Well yes, that is exactly what I did. This purple curve is full of points which I can manually put there with the program written above (Graph Digitzer). This program than exports X and Y coordinates of all the points in .txt file.
Later I used my own program written in .java to calculate the integral: $$V=\pi \int_{a}^{b}f(x)^{2}dx$$ where for $$f(x)=\frac{f(x_{n+1})+f(x_{n})}{2}$$ and $$dx=x_{n+1}-x_{n}$$

I hope this sounds good?

I was just wondering if there is a better method to do this? Because for this, I had to use a lot of photoshop to rotate the picture until the balloon was perfectly horizontal ( because all balloons were not straight - see attachment) in order to get the integral as precise as possible. If anybody is thinking that was silly, well he is right, I could simply define new coordinate system but, sadly software I used - Graph Digitizer, does not have that option and even if it did, it would be extremely hard to determine units.

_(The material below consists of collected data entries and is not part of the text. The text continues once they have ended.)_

/-- **`(N/ℓ₀)` is determined by the symbols `(ℓ₀*/ℓ)` at the odd primes `ℓ ∣ N` and by `χ₈(ℓ₀)`**
(Jacobi reciprocity `J(n | ℓ₀) = J(ℓ₀* | n)` for the odd part `n` of `N`, and `J(2 | ℓ₀) = χ₈(ℓ₀)`).
[cite: IrelandRosen1990, Ch. 5 §2 Prop. 5.2.2] -/
theorem jacobiSym_eq_of_prescribed {N : ℕ} (hN : N ≠ 0) {a b : ℕ} (ha : a.Prime) (hb : b.Prime)
    (ha2 : a ≠ 2) (hb2 : b ≠ 2)
    (h : ∀ ℓ : ℕ, ℓ.Prime → ℓ ∣ N → ℓ ≠ 2 →
      J((-1 : ℤ) ^ (a / 2) * a | ℓ) = J((-1 : ℤ) ^ (b / 2) * b | ℓ))
    (h8 : 2 ∣ N → χ₈ (a : ZMod 8) = χ₈ (b : ZMod 8)) :
    J((N : ℤ) | a) = J((N : ℤ) | b) := by
  have haodd : a % 2 = 1 := Nat.odd_iff.mp (ha.eq_two_or_odd'.resolve_left ha2)
  have hbodd : b % 2 = 1 := Nat.odd_iff.mp (hb.eq_two_or_odd'.resolve_left hb2)
  obtain ⟨e, n, hn, hNe⟩ := Nat.exists_eq_two_pow_mul_odd hN
  have hn0 : n ≠ 0 := by rintro rfl; simp at hn
  -- `J(n | x) = J(x* | n)` for odd primes `x`
  have key : ∀ x : ℕ, x % 2 = 1 → J((n : ℤ) | x) = J((-1 : ℤ) ^ (x / 2) * x | n) := by
    intro x hx
    rw [jacobiSym.quadratic_reciprocity' hn (Nat.odd_iff.mpr hx), qrSign, ← jacobiSym.mul_left,
      χ₄_eq_neg_one_pow hx]
  have hodd_eq : J((-1 : ℤ) ^ (a / 2) * a | n) = J((-1 : ℤ) ^ (b / 2) * b | n) := by
    rw [← Nat.prod_primeFactorsList hn0, jacobiSym.list_prod_right
      (fun x hx ↦ (Nat.prime_of_mem_primeFactorsList hx).ne_zero), jacobiSym.list_prod_right
      (fun x hx ↦ (Nat.prime_of_mem_primeFactorsList hx).ne_zero)]
    congr 1
    refine List.map_congr_left fun ℓ hℓ ↦ ?_
    have hℓp := Nat.prime_of_mem_primeFactorsList hℓ
    have hℓn := Nat.dvd_of_mem_primeFactorsList hℓ
    refine h ℓ hℓp (hℓn.trans ⟨2 ^ e, by rw [hNe]; ring⟩) ?_
    rintro rfl
    exact (Nat.not_even_iff_odd.mpr hn) (even_iff_two_dvd.mpr hℓn)
  have hJ2 : J(2 | a) ^ e = J(2 | b) ^ e := by
    rcases Nat.eq_zero_or_pos e with rfl | he
    · simp
    · have h2N : 2 ∣ N := by rw [hNe]; exact Dvd.dvd.mul_right (dvd_pow_self 2 he.ne') n
      rw [jacobiSym.at_two (Nat.odd_iff.mpr haodd), jacobiSym.at_two (Nat.odd_iff.mpr hbodd), h8 h2N]
  rw [hNe, Nat.cast_mul, Nat.cast_pow, jacobiSym.mul_left, jacobiSym.mul_left, jacobiSym.pow_left,
    jacobiSym.pow_left]
  push_cast
  rw [hJ2, key a haodd, key b hbodd, hodd_eq]

/-! ### §2 The candidate twists -/

section Candidate

variable (W : WeierstrassCurve ℚ) [W.IsElliptic] [W.IsGloballyMinimal] (p : ℕ) [hp : Fact p.Prime]
  {q : ℕ} [hq : Fact q.Prime] (K : Type) [Field K] [NumberField K]
  (V : WeierstrassCurve ℚ) [V.IsElliptic] [V.IsGloballyMinimal]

So is there a simpler and faster version how to do this with the same or even better precision. Fitting a curve? Well yes, another option too, but the fact is that the difference between the volumes is so small that the software might use the same functions for every balloon - meaning the same volume for all of them

 

[Stephen Tashi]

Is there any other way to do is more elegant and as precise as possible?

I don't claim to have a definite method, but I'll suggest that you consider several frames preceeding the blow up. Sometimes you get a better estimate of the final value of a process by fitting a formula to an interval of it instead of just trying to estimate the final value by itself.

You might be able to bring more physics into the analysis. For example, is the balloon being inflated by a source that is roughly at constant pressure over several frames just before the balloon blows up? Is there a known solution to an idealized version of the experiment? (e.g. blowing up a perfectly spherical ballon). Does the formula for the idealized version suggest fitting some linear or quadratic formulat for V(t) to several frames of data?

 

[gerben]

Well yes, that is exactly what I did. This purple curve is full of points which I can manually put there with the program written above (Graph Digitzer). This program than exports X and Y coordinates of all the points in .txt file.

Since the vector from the first point (of all the purple points) to the last point is more-or-less the principle axis of your balloon you could take that vector as your x-axis and take the 2D vector orthogonal to that as your y-axis. Just project each of your purple points onto that y-axis then square and multiply by pi and add it all up (and you probably want to just linearly interpolate in between any two subsequent purple points).